It’s been a clash of cultures from the start. Part education and tourism, part marketing and part science, Biosphere 2 attracted 230,000 visitors last year and rang up more than $4 million in gift-shop sales. But as science, Biosphere 2 is not living up to its billing. It is supposed to be a “closed” system, recycling air, water and waste, and receiving nothing from the outside but sunlight and electricity and computer and telephone communications. But last year engineers secretly “scrubbed” rising levels of carbon dioxide from the air in the glass dome. And last month, after oxygen had plummeted mysteriously from 21 to 15 percent of the atmosphere (a level found at elevations of 12,500 feet), they pumped in oxygen. By deviating from the rules, Biosphere 2 may lose the chance to find out whether the oxygen is, as geochemist Wallace Broecker of Columbia University suspects, going into the iron in the 34,000 tons of dirt in its rain forest, savanna, marsh, ocean and farm. It’s more than an academic question: earth’s oxygen levels are also dropping, though extremely gradually. As long as Biosphere 2 gets oxygen infusions, it cannot show how a selfsustaining world works-or fails.

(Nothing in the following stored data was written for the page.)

import Summits.KontsevichZagierPeriods.KontsevichZagierPeriods.Theses.UnfoldedStokes
import Literature.NumberTheory.Transcendental.KZKernelConjectureForms
import Literature.NumberTheory.Transcendental.KZCalculusProofs
import Literature.NumberTheory.Transcendental.KZGroundingRelations
import Literature.NumberTheory.Transcendental.KZVolumeConjectureProofs
import Literature.NumberTheory.Transcendental.KZSemialgebraicComplex
import Literature.NumberTheory.Transcendental.SemialgebraicMapsProofs
import Literature.NumberTheory.Transcendental.SemialgebraicAlgebraicPoints
import Summits.KontsevichZagierPeriods.KontsevichZagierPeriods.Theorems.UnfoldedStokesUnfoldedStokesSquare
import Summits.KontsevichZagierPeriods.KontsevichZagierPeriods.Theorems.UnfoldedStokesStokesGenerationStubCubifyKernel
import Summits.KontsevichZagierPeriods.KontsevichZagierPeriods.Theorems.UnfoldedStokesStokesGenerationStubFibrewiseStokesCalibration
import Summits.KontsevichZagierPeriods.KontsevichZagierPeriods.Theorems.UnfoldedStokesStokesGenerationStubRungMixedBaker
import Summits.KontsevichZagierPeriods.KontsevichZagierPeriods.Theorems.UnfoldedStokesStokesGenerationStubRungDlogValue
import Summits.KontsevichZagierPeriods.KontsevichZagierPeriods.Theorems.UnfoldedStokesStokesGenerationStubRungDlogProd
import Summits.KontsevichZagierPeriods.KontsevichZagierPeriods.Theorems.UnfoldedStokesStokesGenerationStubRungArctanFTC
import Summits.KontsevichZagierPeriods.KontsevichZagierPeriods.Theorems.UnfoldedStokesStokesGenerationFibrewiseKernelAlgKInterval
import Summits.KontsevichZagierPeriods.KontsevichZagierPeriods.Theorems.UnfoldedStokesStokesGenerationFibrewiseDecomposableAPI
import Summits.KontsevichZagierPeriods.KontsevichZagierPeriods.Theorems.UnfoldedStokesStokesGenerationFibrewiseRungIsotopy2
import Summits.KontsevichZagierPeriods.KontsevichZagierPeriods.Theorems.UnfoldedStokesStokesGenerationFibrewiseRungSubintervalDlog
import Summits.KontsevichZagierPeriods.KontsevichZagierPeriods.Theorems.UnfoldedStokesStokesGenerationFibrewiseClosureSum
import Summits.KontsevichZagierPeriods.KontsevichZagierPeriods.Theorems.UnfoldedStokesStokesGenerationFibrewiseClosureCongr
import Summits.KontsevichZagierPeriods.KontsevichZagierPeriods.Theorems.UnfoldedStokesStokesGenerationFibrewiseClosureMulFresh
import Summits.KontsevichZagierPeriods.KontsevichZagierPeriods.Theorems.HurwitzMicroSectorsNormalFormPrincipleAlgSplitK5Kit
import Summits.KontsevichZagierPeriods.KontsevichZagierPeriods.Theorems.UnfoldedStokesStokesGenerationStubLoopAngleExp
import Summits.KontsevichZagierPeriods.KontsevichZagierPeriods.Theorems.UnfoldedStokesStokesGenerationStubLoopZPow
import Summits.KontsevichZagierPeriods.KontsevichZagierPeriods.Theorems.UnfoldedStokesStokesGenerationStubRawPartialFractions
import Summits.KontsevichZagierPeriods.KontsevichZagierPeriods.Theorems.UnfoldedStokesStokesGenerationStubQuadPoleReduction
import Summits.KontsevichZagierPeriods.KontsevichZagierPeriods.Theorems.UnfoldedStokesStokesGenerationStubMixedValue
import Summits.KontsevichZagierPeriods.KontsevichZagierPeriods.Theorems.UnfoldedStokesStokesGenerationStubClampedNewtonLeibniz
import Summits.KontsevichZagierPeriods.KontsevichZagierPeriods.Theorems.UnfoldedStokesStokesGenerationFibrewiseRungDimOneRational
import Summits.KontsevichZagierPeriods.KontsevichZagierPeriods.Theorems.UnfoldedStokesStokesGenerationStubPlaceCoords
import Summits.KontsevichZagierPeriods.KontsevichZagierPeriods.Theorems.UnfoldedStokesStokesGenerationStubValueOneCoord
import Summits.KontsevichZagierPeriods.KontsevichZagierPeriods.Theorems.UnfoldedStokesStokesGenerationStubExactSwap
import Summits.KontsevichZagierPeriods.KontsevichZagierPeriods.Theorems.UnfoldedStokesStokesGenerationStubAngTransport
import Summits.KontsevichZagierPeriods.KontsevichZagierPeriods.Theorems.UnfoldedStokesStokesGenerationStubParamHalfAngleCertificate
import Summits.KontsevichZagierPeriods.KontsevichZagierPeriods.Theorems.UnfoldedStokesStokesGenerationStubLoopLinearFactors
import Summits.KontsevichZagierPeriods.KontsevichZagierPeriods.Theorems.UnfoldedStokesStokesGenerationStubZsmulSumCube
import Summits.KontsevichZagierPeriods.KontsevichZagierPeriods.Theorems.UnfoldedStokesStokesGenerationStubSaDlogProd
import Summits.KontsevichZagierPeriods.KontsevichZagierPeriods.Theorems.UnfoldedStokesStokesGenerationStubSaDlogValue
import Summits.KontsevichZagierPeriods.KontsevichZagierPeriods.Theorems.UnfoldedStokesStokesGenerationStubSaLoopAngleExp
import Summits.KontsevichZagierPeriods.KontsevichZagierPeriods.Theorems.UnfoldedStokesStokesGenerationStubSaPartition
import Summits.KontsevichZagierPeriods.KontsevichZagierPeriods.Theorems.UnfoldedStokesStokesGenerationStubSaArctanFTC
import Summits.KontsevichZagierPeriods.KontsevichZagierPeriods.Theorems.UnfoldedStokesStokesGenerationStubSaClampedAngularCertificate
import Summits.KontsevichZagierPeriods.KontsevichZagierPeriods.Theorems.UnfoldedStokesStokesGenerationStubSaMixedValue
import Summits.KontsevichZagierPeriods.KontsevichZagierPeriods.Theorems.UnfoldedStokesStokesGenerationStubSaLoopZPow
import Summits.KontsevichZagierPeriods.KontsevichZagierPeriods.Theorems.UnfoldedStokesStokesGenerationStubSaSwapTransport
import Summits.KontsevichZagierPeriods.KontsevichZagierPeriods.Theorems.UnfoldedStokesStokesGenerationFibrewiseRungAngSwap
import Summits.KontsevichZagierPeriods.KontsevichZagierPeriods.Theorems.UnfoldedStokesStokesGenerationFibrewiseRungSeparated
import Summits.KontsevichZagierPeriods.KontsevichZagierPeriods.Theorems.UnfoldedStokesStokesGenerationFibrewiseRungSaDlogSector
import Summits.KontsevichZagierPeriods.KontsevichZagierPeriods.Theorems.UnfoldedStokesStokesGenerationFibrewiseRungSaAngularSector
import Summits.KontsevichZagierPeriods.KontsevichZagierPeriods.Theorems.UnfoldedStokesStokesGenerationFibrewiseRungSaDlogSwap
import Summits.KontsevichZagierPeriods.KontsevichZagierPeriods.Theorems.UnfoldedStokesStokesGenerationFibrewiseRungSaMixed
import Summits.KontsevichZagierPeriods.KontsevichZagierPeriods.Theorems.UnfoldedStokesStokesGenerationStubClampedLoopPiece
import Summits.KontsevichZagierPeriods.KontsevichZagierPeriods.Theorems.UnfoldedStokesStokesGenerationStubKinkedAngTransport
import Summits.KontsevichZagierPeriods.KontsevichZagierPeriods.Theorems.UnfoldedStokesStokesGenerationStubBoxToCube
import Summits.KontsevichZagierPeriods.KontsevichZagierPeriods.Theorems.UnfoldedStokesStokesGenerationFibrewiseRungSaAngSwap
import Summits.KontsevichZagierPeriods.KontsevichZagierPeriods.Theorems.UnfoldedStokesStokesGenerationFibrewiseRungSaSeparated
import Summits.KontsevichZagierPeriods.KontsevichZagierPeriods.Theorems.UnfoldedStokesStokesGenerationFibrewiseRungSeparatedBox
import Summits.KontsevichZagierPeriods.KontsevichZagierPeriods.Theorems.UnfoldedStokesStokesGenerationFibrewiseRungScaling
import Summits.KontsevichZagierPeriods.KontsevichZagierPeriods.Theorems.UnfoldedStokesStokesGenerationFibrewiseRungScalingSwaps
import Summits.KontsevichZagierPeriods.KontsevichZagierPeriods.Theorems.UnfoldedStokesStokesGenerationFibrewiseRungPermutation
import Summits.KontsevichZagierPeriods.KontsevichZagierPeriods.Theorems.UnfoldedStokesStokesGenerationFibrewiseRungReparam
import Summits.KontsevichZagierPeriods.KontsevichZagierPeriods.Theorems.UnfoldedStokesStokesGenerationFibrewiseRungSubdivision
import Literature.Analysis.Calculus.JacobianNullLagrangian
import Summits.KontsevichZagierPeriods.KontsevichZagierPeriods.Theorems.UnfoldedStokesStokesGenerationStubAdjugateBlockTriangular
import Summits.KontsevichZagierPeriods.KontsevichZagierPeriods.Theorems.UnfoldedStokesStokesGenerationStubAdjugateMulVecFace
import Summits.KontsevichZagierPeriods.KontsevichZagierPeriods.Theorems.UnfoldedStokesStokesGenerationStubEllipticTranslationDeriv
import Mathlib.MeasureTheory.Constructions.Pi
import Mathlib.Topology.Algebra.Polynomial
import Mathlib.Analysis.SpecialFunctions.Integrals.Basic
import Summits.KontsevichZagierPeriods.KontsevichZagierPeriods.Theorems.UnfoldedStokesStokesGenerationStubJacobianMatrixSuspension
import Summits.KontsevichZagierPeriods.KontsevichZagierPeriods.Theorems.UnfoldedStokesStokesGenerationStubSuspensionRegularity
import Summits.KontsevichZagierPeriods.KontsevichZagierPeriods.Theorems.UnfoldedStokesStokesGenerationStubSuspensionSemialgebraic
import Summits.KontsevichZagierPeriods.KontsevichZagierPeriods.Theorems.UnfoldedStokesStokesGenerationStubDiagReparam
import Summits.KontsevichZagierPeriods.KontsevichZagierPeriods.Theorems.UnfoldedStokesStokesGenerationStubPolylogDuplication
import Summits.KontsevichZagierPeriods.KontsevichZagierPeriods.Theorems.UnfoldedStokesStokesGenerationStubIntervalTransport
import Summits.KontsevichZagierPeriods.KontsevichZagierPeriods.Theorems.UnfoldedStokesStokesGenerationStubLandenPartOne
import Summits.KontsevichZagierPeriods.KontsevichZagierPeriods.Theorems.UnfoldedStokesStokesGenerationStubLandenPartTwo
import Summits.KontsevichZagierPeriods.KontsevichZagierPeriods.Theorems.UnfoldedStokesStokesGenerationStubLandenPartThree
import Summits.KontsevichZagierPeriods.KontsevichZagierPeriods.Theorems.UnfoldedStokesStokesGenerationStubLandenLeftovers
import Summits.KontsevichZagierPeriods.KontsevichZagierPeriods.Theorems.UnfoldedStokesStokesGenerationStubPolylogArgHomotopy
import Summits.KontsevichZagierPeriods.KontsevichZagierPeriods.Theorems.UnfoldedStokesStokesGenerationStubLogProductHomotopy
import Summits.KontsevichZagierPeriods.KontsevichZagierPeriods.Theorems.UnfoldedStokesStokesGenerationStubHillRelationA
import Summits.KontsevichZagierPeriods.KontsevichZagierPeriods.Theorems.UnfoldedStokesStokesGenerationStubHillRelationB
import Summits.KontsevichZagierPeriods.KontsevichZagierPeriods.Theorems.UnfoldedStokesStokesGenerationFibrewiseRungFiveTerm
import Summits.KontsevichZagierPeriods.KontsevichZagierPeriods.Theorems.UnfoldedStokesStokesGenerationStubLogPairHomotopy
import Summits.KontsevichZagierPeriods.KontsevichZagierPeriods.Theorems.UnfoldedStokesStokesGenerationFibrewiseRungEulerReflection
import Summits.KontsevichZagierPeriods.KontsevichZagierPeriods.Theorems.UnfoldedStokesStokesGenerationStubEllipticTranslationRelator
import Summits.KontsevichZagierPeriods.KontsevichZagierPeriods.Theorems.UnfoldedStokesStokesGenerationFibrewiseRungPullback
import Summits.KontsevichZagierPeriods.KontsevichZagierPeriods.Theorems.UnfoldedStokesStokesGenerationFibrewiseRungLanden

The eight “Biosphereans” did learn from another setback. Crop failures limited them to 1,750 calories a day for much of last year. That deprivation led to the first scientific paper out of Biosphere 2, as Dr. Roy Walford reported that the low-calorie, low-fat regime cut cholesterol, blood pressure, blood sugar and weight. That had been shown in lab animals; Biosphere 2 may prove that a spartan diet retards aging and promotes health in people, too.

That might have been more likely if the advisory board had stayed on. It might happen, still, once Biosphere 2 appoints a science director, as the panel urged months ago. If Biosphere 2 aspires to be more than a spa under glass, it had best find a researcher to keep the experiment on track.